Wednesday, January 2, 2013

When We Were English, Part XIL

by Glenn N. Holliman

Return to England, Part 3, The John Holyman Will of 1533

In my last post, we examined the will of the person I believe to be my generation's 12th great grandfather, John Holyman of Cuddington, Buckinghamshire, England.  With this article, we begin a review of his elder son, my very probable 11th great grandfather, John Holyman's will.  Here is a portion of the 1533 will, with other sections to follow in my next articles.

Each line of the will is numbered and the explanations refer to the numbered lines.  Genealogist Anne Holmes of Buckinghamshire is due the credit for her transcription and interpretations of a will almost 500 years old! (Although any errors are mine alone.)

This will is markedly different from John's father's which we examined in my last post.  The Reformation is sweeping Europe and is engulfing England.  King Henry VIII has fallen in love with Anne Bolyen and in early 1533 married her, she several months pregnant with a child who would become Queen Elizabeth I.

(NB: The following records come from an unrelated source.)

import Literature.AlgebraicGeometry.HodgeTheory.SemiregularityMap
import Summits.HodgeConjecture.HodgeConjecture.Theorems.SemiregularSeedsOnAnchors.Negative.SemiregularityCarrier

/-!
# C4 · the Buchweitz–Flenner SANDWICH door of a lettered monad (hsemireg-c4-1 g19, v1.0, 2026-08-30)

pub-hsemireg row C4 (simplicity ∕ μ-(semi)stability of the monad bundle `E` for the product polarisation), generation 19.
Memo of record: `C4-BFSANDWICH-c4-1-g19.md` (same directory); engine `code/g19/bfdoor.py`; census `data/g19/bfdoor/census.txt`.
This file is the FIRST typed bridge from the C4 column (non-simplicity certificates: rank-one endomorphisms `θ = ψ ∘ g ∘ φ` of `E`
through two letters, c4-1 g0 (NS) ∕ g18 §2.4) to a SEED DOOR — the Buchweitz–Flenner sheaf door (`IsSemiregular`,
`IsISemiregular` on the tree's σ-carrier `AtiyahTraceAlgebra`, BF Def. 4.1; used by `Summit.Ventures.HSemireg.HasBFSheafSeedOn`).

WHAT IS KERNEL-CHECKED (all `sorry`-free; `𝕜` any commutative ring unless a field is named):
§1 `SandwichDatum A B M P` — the two-object slice of BF's algebra: `A` = the σ-carrier of `E`, `B` = the σ-carrier of a second
   object `L′`, `M i j = Extⁱ(E, L′ ⊗ Λʲ)`, `P = Hom(L′, E)`, with `post ψ m = (ψ ⊗ 1) ∘ m ∈ A.Ext i j`, `pre ψ m = m ∘ ψ ∈ B.Ext i j`,
   `atiyahPush q b = At^q(L′) ∘ b`, `toCoh` = the identity of `Hⁱ(X, Λʲ)` seen from the two carriers, and three axioms, each a
   one-line identity of Yoneda compositions: `post_atiyah` ∕ `pre_atiyah` = NATURALITY of the Atiyah class (for the degree-2 class
   `b`, resp. the degree-0 map `ψ`; no sign in either composition convention because `deg b = 2` is even), `trace_post` = the
   COMMUTATIVITY of Illusie's trace `Tr_E((ψ ⊗ 1) ∘ m) = Tr_{L′}(m ∘ ψ)`.
§2 LEMMA K (TRANSFER FORMULA) `semiregularityComponent_post`: `σ^E_q((ψ ⊗ 1) ∘ b) = σ^{L′}_q(b ∘ ψ)` for every `q`; hence
   (`…_post_eq_zero`, `semiregularityMap_post_eq_zero`) every SANDWICH CLASS `x = (ψ ⊗ 1) ∘ b` with `b ∘ ψ = 0` lies in `ker σ_E`
   (all components), so (`post_eq_zero_of_isSemiregular`, `…_of_isISemiregular`) a BF-(I-)semiregular `E` has NO non-zero sandwich
   class, and (`not_isSemiregular_of_sandwich`, `not_isISemiregular_of_sandwich`) one non-zero sandwich class refutes
   (I-)semiregularity for EVERY index set `I`; `span_sandwich_le_ker`.
§3 the MONAD origin of `b ∘ ψ = 0` (`pre_comp_eq_zero`, `monad_sandwich_in_ker`): `b = y ∘ φ` with `φ : E → L`, `y ∈ Ext²(L, L′)`
   and `φ ∘ ψ = 0` — for a display `A —i→ N —q→ C`, `E = ker q ∕ im i`, this is the case `ψ = ψ_Z : N_Z → E` (Z a C-target-free
   N-class, so `q|_{N_Z} = 0`), `φ = φ_{Z′} : E → N_{Z′}` (Z′ an A-source-free class, so `pr_{Z′} ∘ i = 0`), `Z ≠ Z′`
   (`φ_{Z′} ∘ ψ_Z = pr_{Z′}|_{N_Z} = 0`): an ADMISSIBLE pair; the C4 endomorphisms `θ` are the sandwiches with `y = ω ∪ g`.
§4 numbers: the tree's forced-kernel bound `Negative.finrank_ext_le_of_isSemiregular` specialised to an abelian 8-fold
   (`finrank_ext_le_8008`: `Σ_{q ≤ 6} C(8,q)·C(8,q+2) = 8008 = C(16,6)`), and the single-component door of record for `n = 4`
   (`finrank_ext_le_of_isKSemiregular_three`: `σ₃ : Ext² → H⁵(Ω³)`, `dim = 56·56 = 3136`, c4-1 g0 (V4)); calibration
   `isSemiregular_of_trace_injective` (letters: simple semi-homogeneous bundles have `Ext²(L,L) = H²(𝒪)·id`, Mukai, so `σ₀ = Tr`
   is injective and every LETTER is semiregular — the monad must not spoil it).
§5 the design-level predicate spec (`HSemireg.C4BFSandwich.Design`): C-target-free ∕ A-source-free classes, admissible and HOT
   pairs, the SANDWICH-FREE design rule (R5) and the census digits of the three program-M designs of record (M1 `a24-dblC3`,
   M3 `s2-a16-dblC`, SYM `a24-dblC3-sym`) as records with `decide`d consistency checks.
NOT CHECKED HERE (pen, memo §1–§2): that the geometric Ext-groups of a monad on `X = S⁴` furnish a `SandwichDatum` (Illusie Ch. V;
BF §3–§4; Huybrechts–Lehn 10.1), the §9 `h⁰`-law reading of "C-target-free ∕ A-source-free", the calibration theorems SPLIT-BF and
UNIPOTENT of the memo.  HONEST: a sandwich class is an OBLIGATION on the maps of a posited display (BF-semiregular ⇒ every sandwich map
`Ext²(N_{Z′}, N_Z) → Ext²(E, E)` vanishes), not a kill of a design; designs ≠ complexes ≠ sheaves ≠ a SEED; nothing in this file is a
step toward HC ∕ HC_CM ∕ HC_AV ∕ №4 ∕ 26512 ∕ 18881 ∕ H2.  No `instance`, no `notation`, no `sorry`, no `native_decide`, no banned option.

References: [BuchweitzFlenner2003] §3 (Atiyah class, functoriality), §4 (trace, algebra `A`, Def. 4.1), §5 (I-semiregular);
[Illusie1971CotangentI] Ch. V (trace, additivity ∕ commutativity); [HuybrechtsLehn2010] §10.1 (trace map, Atiyah class,
`Tr(At) = c₁`); [Mukai1978SemiHomogeneous] §4–§6 (simple semi-homogeneous bundles, `End E ≅ ⊕_σ P_σ`); [Markman2025SecantWeil]
Lemma 8.3.4, Rem. 8.3.5 (p. 47–48 of arXiv:2502.03415v3: `σ ∘ ob_E = (· ⌟ ch(E))`, the `ext² ≤ dim HT²` growth heuristic p. 44).
-/

set_option linter.unusedVariables false

universe u v w w'

namespace HSemireg.C4BFSandwich

open Literature.AlgebraicGeometry.HodgeTheory

/-! ### §1 The two-object slice of the Buchweitz–Flenner algebra -/

/-- **Sandwich datum.** The slice of BF's Yoneda algebra seen by one pair of objects `(E, L′)` on the same space `X`:
`A` = σ-carrier of `E` (`A.Ext i j = Extⁱ(E, E ⊗ Λʲ)`, `A.Coh i j = Hⁱ(X, Λʲ)`, `Tr_E`, `At(E)`), `B` = σ-carrier of `L′`,
`M i j = Extⁱ_X(E, L′ ⊗ Λʲ)`, `P = Hom_X(L′, E)`; `post i j ψ m = (ψ ⊗ 1_{Λʲ}) ∘ m`, `pre i j ψ m = m ∘ ψ`,
`atiyahPush q b = At^q(L′) ∘ b` (`b ∈ Ext²(E, L′)`), `toCoh i j` = the identification of `Hⁱ(X, Λʲ)` in the two carriers.
Axioms: `post_atiyah` — `((ψ ⊗ 1) ∘ b) · At^q(E) = (ψ ⊗ 1) ∘ (At^q(L′) ∘ b)` (naturality of the Atiyah class w.r.t. `b`, or w.r.t.
`ψ` in the other composition convention; `deg b = 2` even ⇒ no sign); `pre_atiyah` — `(At^q(L′) ∘ b) ∘ ψ = (b ∘ ψ) · At^q(L′)`
(same naturality on the `L′` side); `trace_post` — `Tr_E((ψ ⊗ 1) ∘ m) = Tr_{L′}(m ∘ ψ)` (commutativity of Illusie's trace).
A PREDICATE-CARRIER: nothing asserts that a given sheaf furnishes one (pen, memo §1).
[cite: BuchweitzFlenner2003, §3 and §4] [cite: Illusie1971CotangentI, Ch. V] [cite: HuybrechtsLehn2010, §10.1] -/
structure SandwichDatum {𝕜 : Type u} [CommRing 𝕜] (A B : AtiyahTraceAlgebra.{u, v} 𝕜)
    (M : ℕ → ℕ → Type w) [∀ i j, AddCommGroup (M i j)] [∀ i j, Module 𝕜 (M i j)]
    (P : Type w') [AddCommGroup P] [Module 𝕜 P] where
  /-- `(ψ, m) ↦ (ψ ⊗ 1) ∘ m : Hom(L′, E) × Extⁱ(E, L′ ⊗ Λʲ) → Extⁱ(E, E ⊗ Λʲ)`. [cite: BuchweitzFlenner2003, §4] -/
  post (i j : ℕ) : P →ₗ[𝕜] M i j →ₗ[𝕜] A.Ext i j
  /-- `(ψ, m) ↦ m ∘ ψ : Hom(L′, E) × Extⁱ(E, L′ ⊗ Λʲ) → Extⁱ(L′, L′ ⊗ Λʲ)`. [cite: BuchweitzFlenner2003, §4] -/
  pre (i j : ℕ) : P →ₗ[𝕜] M i j →ₗ[𝕜] B.Ext i j
  /-- `b ↦ At^q(L′) ∘ b : Ext²(E, L′) → Ext^{q+2}(E, L′ ⊗ Λ^q)`. [cite: BuchweitzFlenner2003, §3] -/
  atiyahPush (q : ℕ) : M 2 0 →ₗ[𝕜] M (q + 2) q
  /-- `Hⁱ(X, Λʲ)` of the `L′`-carrier → `Hⁱ(X, Λʲ)` of the `E`-carrier (geometrically the identity). [cite: BuchweitzFlenner2003, §4] -/
  toCoh (i j : ℕ) : B.Coh i j →ₗ[𝕜] A.Coh i j
  /-- Naturality of the Atiyah class across `b ∈ Ext²(E, L′)`: `((ψ⊗1)∘b)·At^q(E) = (ψ⊗1)∘(At^q(L′)∘b)`. [cite: BuchweitzFlenner2003, §3] -/
  post_atiyah (ψ : P) (q : ℕ) (b : M 2 0) :
    A.mul (Nat.add_comm 2 q) (Nat.zero_add q) (post 2 0 ψ b) (A.atiyahPow q) = post (q + 2) q ψ (atiyahPush q b)
  /-- Naturality of the Atiyah class on the `L′` side: `(At^q(L′)∘b)∘ψ = (b∘ψ)·At^q(L′)`. [cite: BuchweitzFlenner2003, §3] -/
  pre_atiyah (ψ : P) (q : ℕ) (b : M 2 0) :
    pre (q + 2) q ψ (atiyahPush q b) = B.mul (Nat.add_comm 2 q) (Nat.zero_add q) (pre 2 0 ψ b) (B.atiyahPow q)
  /-- Commutativity of the trace: `Tr_E((ψ ⊗ 1) ∘ m) = Tr_{L′}(m ∘ ψ)`. [cite: Illusie1971CotangentI, Ch. V] [cite: HuybrechtsLehn2010, §10.1] -/
  trace_post (i j : ℕ) (ψ : P) (m : M i j) :
    A.trace i j (post i j ψ m) = toCoh i j (B.trace i j (pre i j ψ m))

namespace SandwichDatum

variable {𝕜 : Type u} [CommRing 𝕜] {A B : AtiyahTraceAlgebra.{u, v} 𝕜}
  {M : ℕ → ℕ → Type w} [∀ i j, AddCommGroup (M i j)] [∀ i j, Module 𝕜 (M i j)]
  {P : Type w'} [AddCommGroup P] [Module 𝕜 P] (D : SandwichDatum A B M P)

/-! ### §2 LEMMA K — the transfer formula and the sandwich classes in `ker σ_E` -/

/-- **LEMMA K (transfer formula).** For `ψ ∈ Hom(L′, E)` and `b ∈ Ext²(E, L′)`:
`σ^E_q((ψ ⊗ 1) ∘ b) = σ^{L′}_q(b ∘ ψ)` in `H^{q+2}(X, Λ^q)`, for every form degree `q`.
Proof: `Tr_E(((ψ⊗1)∘b)·At^q_E) = Tr_E((ψ⊗1)∘(At^q_{L′}∘b)) = Tr_{L′}((At^q_{L′}∘b)∘ψ) = Tr_{L′}((b∘ψ)·At^q_{L′})`.
[cite: BuchweitzFlenner2003, Def. 4.1 and §3] [cite: Illusie1971CotangentI, Ch. V] -/
theorem semiregularityComponent_post (ψ : P) (b : M 2 0) (q : ℕ) :
    A.semiregularityComponent q (D.post 2 0 ψ b) =
      D.toCoh (q + 2) q (B.semiregularityComponent q (D.pre 2 0 ψ b)) := by
  rw [AtiyahTraceAlgebra.semiregularityComponent_apply, AtiyahTraceAlgebra.semiregularityComponent_apply,
    D.post_atiyah, D.trace_post, D.pre_atiyah, LinearMap.map_smul]

/-- **Sandwich classes die under every component of `σ_E`.** If `b ∘ ψ = 0` in `Ext²(L′, L′)` then
`σ^E_q((ψ ⊗ 1) ∘ b) = 0` for all `q`. [cite: BuchweitzFlenner2003, Def. 4.1] -/
theorem semiregularityComponent_post_eq_zero {ψ : P} {b : M 2 0} (h : D.pre 2 0 ψ b = 0) (q : ℕ) :
    A.semiregularityComponent q (D.post 2 0 ψ b) = 0 := by
  rw [D.semiregularityComponent_post, h, map_zero, map_zero]

/-- The whole semiregularity map kills a sandwich class. [cite: BuchweitzFlenner2003, Def. 4.1] -/
theorem semiregularityMap_post_eq_zero {ψ : P} {b : M 2 0} (h : D.pre 2 0 ψ b = 0) :
    A.semiregularityMap (D.post 2 0 ψ b) = 0 := by
  funext q
  rw [AtiyahTraceAlgebra.semiregularityMap_apply, D.semiregularityComponent_post_eq_zero h q]
  rfl

/-- **OBLIGATION (sandwich-vanishing).** In a BF-semiregular `E` every sandwich class is zero:
`b ∘ ψ = 0 ⇒ (ψ ⊗ 1) ∘ b = 0`. [cite: BuchweitzFlenner2003, §1 and §7 (semiregular)] -/
theorem post_eq_zero_of_isSemiregular (hA : A.IsSemiregular) {ψ : P} {b : M 2 0} (h : D.pre 2 0 ψ b = 0) :
    D.post 2 0 ψ b = 0 :=
  (AtiyahTraceAlgebra.isSemiregular_iff A).1 hA _ (D.semiregularityComponent_post_eq_zero h)

/-- The same for `I`-semiregularity, ANY set `I` of form degrees (the door of record asks `I`-semiregularity with the seed
degree in `I`). [cite: BuchweitzFlenner2003, §5 (I-semiregular)] -/
theorem post_eq_zero_of_isISemiregular (I : Set ℕ) (hA : A.IsISemiregular I) {ψ : P} {b : M 2 0}
    (h : D.pre 2 0 ψ b = 0) : D.post 2 0 ψ b = 0 :=
  hA _ fun k _ => D.semiregularityComponent_post_eq_zero h k

/-- **Would-be kill.** One sandwich class `(ψ ⊗ 1) ∘ b ≠ 0` with `b ∘ ψ = 0` refutes BF-semiregularity of `E`.
[cite: BuchweitzFlenner2003, Def. 4.1] -/
theorem not_isSemiregular_of_sandwich {ψ : P} {b : M 2 0} (h : D.pre 2 0 ψ b = 0) (hne : D.post 2 0 ψ b ≠ 0) :
    ¬ A.IsSemiregular :=
  fun hA => hne (D.post_eq_zero_of_isSemiregular hA h)

/-- … and refutes `I`-semiregularity for every `I`. [cite: BuchweitzFlenner2003, §5 (I-semiregular)] -/
theorem not_isISemiregular_of_sandwich (I : Set ℕ) {ψ : P} {b : M 2 0} (h : D.pre 2 0 ψ b = 0)
    (hne : D.post 2 0 ψ b ≠ 0) : ¬ A.IsISemiregular I :=
  fun hA => hne (D.post_eq_zero_of_isISemiregular I hA h)

/-- The set of sandwich classes of the pair `(E, L′)`: all `(ψ ⊗ 1) ∘ b` with `b ∘ ψ = 0`. [cite: BuchweitzFlenner2003, §4] -/
def sandwichSet : Set (A.Ext 2 0) :=
  {x | ∃ (ψ : P) (b : M 2 0), D.pre 2 0 ψ b = 0 ∧ D.post 2 0 ψ b = x}

/-- **The sandwich span lies in `ker σ_E`.** [cite: BuchweitzFlenner2003, Def. 4.1] -/
theorem span_sandwich_le_ker : Submodule.span 𝕜 D.sandwichSet ≤ LinearMap.ker A.semiregularityMap := by
  rw [Submodule.span_le]
  rintro x ⟨ψ, b, h, rfl⟩
  exact (LinearMap.mem_ker).2 (D.semiregularityMap_post_eq_zero h)

/-! ### §3 The monad origin of `b ∘ ψ = 0`: admissible pairs of a display -/

/-- **Admissible factorisation.** If `b = y ∘ φ` (`φ ∈ Hom(E, L)`, `y ∈ Ext²(L, L′)`) and composition is associative
(`(y ∘ φ) ∘ ψ = y ∘ (φ ∘ ψ)`, the hypothesis `hassoc` on the three bilinear maps `comp : (y, φ) ↦ y ∘ φ`, `circ : (φ, ψ) ↦ φ ∘ ψ`,
`star : (y, r) ↦ y ∘ r`), then `φ ∘ ψ = 0` forces `b ∘ ψ = 0`. For a display `A —i→ N —q→ C` this is the ADMISSIBLE PAIR
`ψ = ψ_Z`, `φ = φ_{Z′}`, `Z ≠ Z′` (`φ_{Z′} ∘ ψ_Z = pr_{Z′}|_{N_Z} = 0`). [cite: BuchweitzFlenner2003, §4] -/
theorem pre_comp_eq_zero {Q : Type*} [AddCommGroup Q] [Module 𝕜 Q] {N : Type*} [AddCommGroup N] [Module 𝕜 N]
    {R : Type*} [AddCommGroup R] [Module 𝕜 R] (comp : N →ₗ[𝕜] Q →ₗ[𝕜] M 2 0) (circ : Q →ₗ[𝕜] P →ₗ[𝕜] R)
    (star : N →ₗ[𝕜] R →ₗ[𝕜] B.Ext 2 0) (hassoc : ∀ (y : N) (φ : Q) (ψ : P), D.pre 2 0 ψ (comp y φ) = star y (circ φ ψ))
    {φ : Q} {ψ : P} (hφψ : circ φ ψ = 0) (y : N) : D.pre 2 0 ψ (comp y φ) = 0 := by
  rw [hassoc, hφψ, map_zero]

/-- **Monad sandwich in `ker σ`.** With the data of `pre_comp_eq_zero`: every `x = ψ ∘ y ∘ φ`, `y ∈ Ext²(N_{Z′}, N_Z)`, of an
admissible pair is killed by every `σ_q`; in particular the C4 non-simplicity endomorphisms `θ = ψ ∘ g ∘ φ` give
`σ_E(ω ∪ θ) = 0` for all `ω ∈ H²(X, 𝒪_X)` (take `y = ω ∪ g`). [cite: BuchweitzFlenner2003, Def. 4.1] -/
theorem monad_sandwich_in_ker {Q : Type*} [AddCommGroup Q] [Module 𝕜 Q] {N : Type*} [AddCommGroup N] [Module 𝕜 N]
    {R : Type*} [AddCommGroup R] [Module 𝕜 R] (comp : N →ₗ[𝕜] Q →ₗ[𝕜] M 2 0) (circ : Q →ₗ[𝕜] P →ₗ[𝕜] R)
    (star : N →ₗ[𝕜] R →ₗ[𝕜] B.Ext 2 0) (hassoc : ∀ (y : N) (φ : Q) (ψ : P), D.pre 2 0 ψ (comp y φ) = star y (circ φ ψ))
    {φ : Q} {ψ : P} (hφψ : circ φ ψ = 0) (y : N) (q : ℕ) :
    A.semiregularityComponent q (D.post 2 0 ψ (comp y φ)) = 0 :=
  D.semiregularityComponent_post_eq_zero (D.pre_comp_eq_zero comp circ star hassoc hφψ y) q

The Pope had refused Henry a divorce from his still living first wife, Catherine of Spain and mother of Mary Tudor.  When a conservative Archbishop of Canterbury died, Henry appointed Thomas Cramner, a supporter of the growing Protestant tide.  Cramner hastily granted Henry his divorce and conducted the rites of marriage for Henry and Anne.

Into this gathering maelstrom which divided the clergy and laity of England, strode a monk, Brother John Holyman of Cuddington, baptised in 1495 at the same font from which his probable uncle and cousin, the John Holymans, d 1521 and d 1533, had been sprinkled with holy water.  As I have written earlier Brother John Holyman boldly stood at St. Paul's Cross in London and on several occasions decried the divorce, the remarriage and the growing radicalism of many English concerning their faith.

With this background of the early 1530s, we can better understand the will of John Holyman of 1533.  The first 20% is a homage to the Roman Catholic Church.  The will of John's son Thomas Holyman in 1558 will read very much differently, much more Protestant.  Again my thanks to genealogist Anne Holmes for this transcription taken from the original will in the Aylesbury, Buckinghamshire archives.


Line 1 - John identifies himself as a husbandman, a term to describe a free tenant farmer or small landowner.  A yeoman farmer, higher up in social status, would have had more acreage than a husbandman.  As the Oxford Companion to Local and Family History (1996) states the words yeoman and husbandman were gradually replaced in the 18th and 19th centuries in England by 'farmer'.  Interesting that this John describes himself as a husbandman, as the Holymans rose economically and socially in the 1500s.

Line 6 -  He directs, as did his father, to be buried in the St. Nicolas church yard, Cuddington.

Line 8 - He leaves a bequest to the Diocese of Lincoln cathedral.

Lines 9 -18 - John Holyman leaves bequests, bushels of malt barley, for the holy lights on the High Altar and for the altars of St. Mary, St. Margaret, St. Nicolas, St. Christopher, our Lady of Bethlehem, St. Antony, St. Laurence, our Lady of Peter's light and St. Erasmus or Elmo.  This tells us the parish is still Roman Catholic with numerous altars and chapels for various saints.  In 1534, Henry VIII will have himself proclaimed the head of the English Church replacing the Roman Catholic pope. English churches will soon change.

It is not unusual to find in English parishes even today the posting of legacies to the local church.  This one in Cuddington, Buckinghamsire recognizes one Nicholas Almond for his bequests in his will.  However, no sign hangs for John Holyman whose bequests were made when the parish was Roman Catholic and not Anglican. Photograph November 2012.


Line 19 - Bells remain to this date in St. Nicolas in Cuddington.

Line 20 - He leaves funds for the purchase of a pair of vestments or cope, another indication of John's support of the Roman faith, then under growing criticism in an England in political turmoil due to Henry VIII's 'Great Matter' - the divorce of Queen Catherine and remarriage to Anne Bolyen. 

His cousin, nephew or in-law, Brother John Holyman, later Roman Catholic Bishop of Bristol, would have approved mightily of this will!